Gazprom and the Kremlin · Russia’s Double Approach to Europe’s Energy Markets?

Laurent Vinatier, Research Fellow at the Thomas More Institute

May 28, 2013 • Analysis •


Up to now, no one has really doubted that the Russian State and Gazprom have overlapping interests on European energy markets. The State gas company’s projects fit within the State’s policies towards Europe. There is a coincidence of positions between both players, Gazprom relaying and implementing Russia’s State strategy to the European Union (EU). Hence, a largely-shared analysis among European policy-makers that Gazprom is the energy armed wing of the Russian government, its tool, one of its levers for action. That Thomas More Institute Note strongly questions this too easy approach. By highlighting Gazprom’s corporate and economic strategies in Europe, it presents a more nuanced picture of Russian energy positions within and towards our markets.
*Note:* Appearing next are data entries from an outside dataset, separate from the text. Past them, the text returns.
/-- **The sliding lemma for the jellium energy of a box** [LiebSolovej2001, Lemma 3.1]
(uniform background of density `ρ` in `Λ_L = (0, L)³`, Dirichlet or free particles): with
`χ ∈ C_c^∞`, `∫χ² ≠ 0`, `ω₀(χ)` as above, for all `ω ≥ ω₀`, `ℓ > 0`, `ρ, L ∈ ℝ` and distinct
points `x₁, …, x_N`, writing `χ_ℓ = χ(·/ℓ)`, `Y = Y_{ω/ℓ}`,
`w_z(x, y) = χ_ℓ(x - z) Y(x - y) χ_ℓ(y - z)`, `V_Λ(x) = ∫_Λ |x - y|⁻¹dy`
(`JelliumBoseGas.backgroundPotential`) and `C = ½ρ² ∫_Λ V_Λ`
(`JelliumBoseGas.backgroundSelfEnergy`):
`(∫χ_ℓ²)⁻¹ ∫ [∑_{i<j} w_z(xᵢ,xⱼ) - ρ∑ᵢ ∫_Λ w_z(xᵢ,y)dy + ½ρ² ∬_{Λ×Λ} w_z] dz - ½(ω/ℓ)N
 ≤ ∑_{i<j} |xᵢ - xⱼ|⁻¹ - ρ ∑ᵢ V_Λ(xᵢ) + C`. [cite: LiebSolovej2001, Lemma 3.1] -/
theorem sliding_lemma_jellium_box (hχ : ContDiff ℝ (⊤ : ℕ∞) χ) (hsupp : HasCompactSupport χ)
    (hχ0 : (∫ u, χ u ^ 2) ≠ 0) :
    ∃ ω₀ : ℝ, 0 < ω₀ ∧ ∀ ω : ℝ, ω₀ ≤ ω → ∀ ℓ : ℝ, 0 < ℓ → ∀ (ρ L : ℝ) {N : ℕ}
      {X : Fin N → Space}, Function.Injective X →
        (∫ u, χ (ℓ⁻¹ • u) ^ 2)⁻¹ * (∫ z : Space,
            ((∑ i, ∑ j with i < j, χ (ℓ⁻¹ • (X i - z)) *
                (Real.exp (-(ω / ℓ * ‖X i - X j‖)) / ‖X i - X j‖) * χ (ℓ⁻¹ • (X j - z))) -
              ρ * (∑ i, ∫ y in box L, χ (ℓ⁻¹ • (X i - z)) *
                (Real.exp (-(ω / ℓ * ‖X i - y‖)) / ‖X i - y‖) * χ (ℓ⁻¹ • (y - z))) +
              ρ ^ 2 / 2 * ∫ q in box L ×ˢ box L, χ (ℓ⁻¹ • (q.1 - z)) *
                (Real.exp (-(ω / ℓ * ‖q.1 - q.2‖)) / ‖q.1 - q.2‖) * χ (ℓ⁻¹ • (q.2 - z))
                  ∂(volume.prod volume))) -
          1 / 2 * (ω / ℓ) * N ≤
        (∑ i, ∑ j with i < j, ‖X i - X j‖⁻¹) - ρ * (∑ i, backgroundPotential L (X i)) +
          backgroundSelfEnergy ρ L := by
  obtain ⟨ω₀, hω₀, H⟩ := sliding_lemma_jellium_scaled hχ hsupp hχ0
  refine ⟨ω₀, hω₀, fun ω hω ℓ hℓ ρ L N X hX => ?_⟩
  have hωpos : 0 < ω := hω₀.trans_le hω
  have hν : 0 < ω / ℓ := div_pos hωpos hℓ
  have hπ : (4 : ℝ) * π ≠ 0 := by positivity
  have h := H ω hω ℓ hℓ hX (measurable_boxBackground ρ L) (integrable_boxBackground ρ L)
    (fun i => integrable_boxBackground_mul_yukawa hν ρ L (X i))
    (integrable_prod_boxBackground_mul_yukawa hν ρ L)
  have hs : MeasurableSet (box L ×ˢ box L) := (measurableSet_box L).prod (measurableSet_box L)
  -- particle–background terms: `∫ g K = ρ ∫_Λ K`
  have hpb : ∀ K : Space → ℝ, ∫ y, (box L).indicator (fun _ => ρ) y * K y =
      ρ * ∫ y in box L, K y := by
    intro K
    have e : (fun y => (box L).indicator (fun _ => ρ) y * K y) =
        (box L).indicator fun y => ρ * K y := by
      funext y
      by_cases hy : y ∈ box L
      · rw [indicator_of_mem hy, indicator_of_mem hy]
      · rw [indicator_of_notMem hy, indicator_of_notMem hy, zero_mul]
    rw [e, integral_indicator (measurableSet_box L), integral_const_mul]
  -- background–background terms: `∬ g g K = ρ² ∬_{Λ×Λ} K`
  have hbb : ∀ K : Space × Space → ℝ, ∫ q, (box L).indicator (fun _ => ρ) q.1 *
      (box L).indicator (fun _ => ρ) q.2 * K q ∂(volume.prod volume) =
      ρ ^ 2 * ∫ q in box L ×ˢ box L, K q ∂(volume.prod volume) := by
    intro K
    have e : (fun q : Space × Space => (box L).indicator (fun _ => ρ) q.1 *
        (box L).indicator (fun _ => ρ) q.2 * K q) =
        (box L ×ˢ box L).indicator fun q => ρ ^ 2 * K q := by
      funext q
      by_cases h1 : q.1 ∈ box L
      · by_cases h2 : q.2 ∈ box L
        · rw [indicator_of_mem h1, indicator_of_mem h2, indicator_of_mem (mk_mem_prod h1 h2)]
          ring
        · rw [indicator_of_notMem h2,
            indicator_of_notMem (show q ∉ box L ×ˢ box L from fun h => h2 h.2)]
          ring
      · rw [indicator_of_notMem h1,
          indicator_of_notMem (show q ∉ box L ×ˢ box L from fun h => h1 h.1)]
        ring
    rw [e, integral_indicator hs, integral_const_mul]
  -- the Coulomb background terms
  have hV : ∀ i, ∫ y, (box L).indicator (fun _ => ρ) y * ‖X i - y‖⁻¹ =
      ρ * backgroundPotential L (X i) := fun i => by
    rw [hpb, backgroundPotential]
  have hC : ∫ q, (box L).indicator (fun _ => ρ) q.1 * (box L).indicator (fun _ => ρ) q.2 *
      ‖q.1 - q.2‖⁻¹ ∂(volume.prod volume) = 2 * backgroundSelfEnergy ρ L := by
    have h2 := (integral_prod_boxBackground_coulomb ρ L).2
    have e : ∀ q : Space × Space, (box L).indicator (fun _ => ρ) q.1 *
        (box L).indicator (fun _ => ρ) q.2 * ‖q.1 - q.2‖⁻¹ =
        4 * π * ((box L).indicator (fun _ => ρ) q.1 * (box L).indicator (fun _ => ρ) q.2 *
          (4 * π * ‖q.1 - q.2‖)⁻¹) := by
      intro q
      rw [mul_inv, show 4 * π * ((box L).indicator (fun _ => ρ) q.1 *
        (box L).indicator (fun _ => ρ) q.2 * ((4 * π)⁻¹ * ‖q.1 - q.2‖⁻¹)) =
        (4 * π * (4 * π)⁻¹) * ((box L).indicator (fun _ => ρ) q.1 *
          (box L).indicator (fun _ => ρ) q.2 * ‖q.1 - q.2‖⁻¹) by ring, mul_inv_cancel₀ hπ, one_mul]
    simp_rw [e]
    rw [integral_const_mul, h2, ← mul_assoc, mul_inv_cancel₀ hπ, one_mul]
  -- rewrite both sides of the sliding inequality
  have hL : ∀ z : Space,
      ((∑ i, ∑ j with i < j, χ (ℓ⁻¹ • (X i - z)) *
          (Real.exp (-(ω / ℓ * ‖X i - X j‖)) / ‖X i - X j‖) * χ (ℓ⁻¹ • (X j - z))) -
        (∑ i, ∫ y, (box L).indicator (fun _ => ρ) y * (χ (ℓ⁻¹ • (X i - z)) *
          (Real.exp (-(ω / ℓ * ‖X i - y‖)) / ‖X i - y‖) * χ (ℓ⁻¹ • (y - z)))) +
        1 / 2 * ∫ q : Space × Space, (box L).indicator (fun _ => ρ) q.1 *
          (box L).indicator (fun _ => ρ) q.2 * (χ (ℓ⁻¹ • (q.1 - z)) *
          (Real.exp (-(ω / ℓ * ‖q.1 - q.2‖)) / ‖q.1 - q.2‖) * χ (ℓ⁻¹ • (q.2 - z)))
            ∂(volume.prod volume)) =
      ((∑ i, ∑ j with i < j, χ (ℓ⁻¹ • (X i - z)) *
          (Real.exp (-(ω / ℓ * ‖X i - X j‖)) / ‖X i - X j‖) * χ (ℓ⁻¹ • (X j - z))) -
        ρ * (∑ i, ∫ y in box L, χ (ℓ⁻¹ • (X i - z)) *
          (Real.exp (-(ω / ℓ * ‖X i - y‖)) / ‖X i - y‖) * χ (ℓ⁻¹ • (y - z))) +
        ρ ^ 2 / 2 * ∫ q in box L ×ˢ box L, χ (ℓ⁻¹ • (q.1 - z)) *
          (Real.exp (-(ω / ℓ * ‖q.1 - q.2‖)) / ‖q.1 - q.2‖) * χ (ℓ⁻¹ • (q.2 - z))
            ∂(volume.prod volume)) := by
    intro z
    rw [hbb]
    simp_rw [hpb]
    rw [← Finset.mul_sum]
    ring
  simp_rw [hL] at h
  simp_rw [hV] at h
  rw [hC, ← Finset.mul_sum] at h
  linarith

/-! ### Integrability in the sliding variable and the split form -/

/-- The particle–particle sliding integrand `z ↦ ∑_{i<j} χ(xᵢ - z) Kᵢⱼ χ(xⱼ - z)` is integrable.
[folklore] -/
theorem integrable_sliding_pp (hχ : Continuous χ) (hsupp : HasCompactSupport χ) {N : ℕ}
    (K : Fin N → Fin N → ℝ) (X : Fin N → Space) :
    Integrable fun z : Space => ∑ i, ∑ j with i < j, χ (X i - z) * K i j * χ (X j - z) :=
  integrable_finsetSum _ fun i _ => integrable_finsetSum _ fun j _ =>
    integrable_sub_mul χ hχ hsupp (K i j) (X i) (X j)
import Summits.SmoothPoincare4.SmoothPoincare4.Theses.InformationMetricHadamard
import Summits.SmoothPoincare4.SmoothPoincare4.Theorems.InformationMetricHadamardC0AhRecognitionStubFarCollarImmersive
import Summits.SmoothPoincare4.SmoothPoincare4.Theorems.InformationMetricHadamardC0AhRecognitionStubFarCollarIsFar
import Literature.Geometry.Manifold.InverseFunctionTheorem
import Literature.Geometry.Lorentzian.Isometry

/-!
# Stub `stub_farCollarPackage` of line `core-distance-morse` (crux `InformationMetricHadamard.C0AhRecognition`, stmt-SmoothPoincare4-6015)

Collar bookkeeping for an end collar `Ψ : N × (0,1) → W⁵` over a compact nonempty 4-manifold `N`
which is smooth and injective on `N × (0,1)`, satisfies the closure clause, is immersive far out
(on `N × (0,t₀)`, the conclusion of the landed `Sketch.stub_farCollarImmersive`) and whose deep
points are metrically far (`hfar`, the conclusion of the landed `Sketch.stub_farCollarIsFar`).
With `K_t := (Ψ(N × (0,t)))ᶜ` the far core:

* `FarCollarPackage.isOpen_image_collar_far`, `FarCollarPackage.isOpen_image_far'` — `Ψ` is open
  on `N × (0,t₀)`; far parts `Ψ(N × (0,t))`, `t ≤ t₀`, are open (inverse function theorem,
  `4 + 1 = 5`);
* `FarCollarPackage.closure_image_far'` — `cl Ψ(N × (0,t)) = Ψ(N × (0,t])` for every `t ∈ (0,1)`
  (compactness of `N × [t',t]` plus `hfar` to exclude limits of ever deeper points);
* `FarCollarPackage.frontier_far_compl'` — `∂K_t = Ψ(N × {t})` for `t ≤ t₀`;
* `FarCollarPackage.interior_far_compl_nonempty` — `(interior K_t).Nonempty` for `t < t₀`;
* `FarCollarPackage.contMDiff_slice`, `FarCollarPackage.injective_slice`,
  `FarCollarPackage.hasMFDerivAt_slice`, `FarCollarPackage.mfderiv_slice_injective` — the slice
  map `y ↦ Ψ(y,s)` is a smooth injective immersion (chain rule with the inclusion `y ↦ (y,s)`,
  whose differential is `v ↦ (v,0)`);
* `stub_farCollarPackage` — the registered stub, assembling the seven conjuncts at a level
  `s ∈ (0,t₀)`.

The first five lemmas are adapted from the lead's groundwork
`Cruxes/C0AhRecognition/PrepFarCollarPackage.lean` (not importable from `Theorems`).
Everything is proved (kind = proof); no definitions.
-/

noncomputable section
2012, Gazprom has lost shares on European gas market. For the first time since long, Norway has become the first gas supplier to the EU, reaching 1/3 of EU imports, whereas Gazprom’s share, due to a lack of flexibility to adjust gas prices, has fallen to a bit less than 1/3 of EU imports. The other third is divided between additional minor suppliers (Algeria, Nigeria, Qatar…). Last year indeed, following the US shale gas revolution and in a world depressing economic context, gas price starts to fall down, including in Europe. European buyers then tried to renegotiate their contract with Gazprom with much difficulty . Consequently, they fulfilled their obligations from the Russian supplier at minima and bought the remaining needed volumes on the spot market or from Norway at cheaper price, reducing so Gazprom’s market shares.

Russia’s position on the energy chapter within the Partnership and Cooperation Agreement may hinder the gas company to react. Negotiations between the two parties are frozen, the EU advocating an inclusive approach whereas Russia is demanding a separate agreement on energy infrastructures with many legal exemptions from the European law and particularly from the Third Energy Package. Gazprom of course could have interest into these exemptions but needs also more urgently to regain its shares or at least to maintain them. Gazprom cannot only be a political tool. It must balance accounts, make and increase profits as much as possible to ensure productive investments while limiting and rationalizing spending. There is clearly, in addition to any political functions, an economic rational in Gazprom’s strategy. Both, Gazprom and the Russian State obviously do not have the same timing.

The present research paper, hosted by the Thomas More Institute, argues that Gazprom seeks to become and to act as a normal economic European actor. This commitment leads the Russian gas company hold at 50,002% by the Russian State, to look for more flexibility and compromise, opposing on some specific matters its main shareholder’s more rigid political stance. Gazprom and Russia’s respective rational simply start diverging. They do in Europe but in Russia as well. Gazprom seemingly tends to look for its own strategic path. Relying on first-hand sources from the European Institutions (General Secretariat of the Council, DG Energy, Desk Russia at the European External Action Service) and from Russian official representations, notably Valery Yazev, head of the Russian Gas Society and Duma’s deputy chairman, that report presents a balanced picture of what are today Russia’s complex interests in Europe.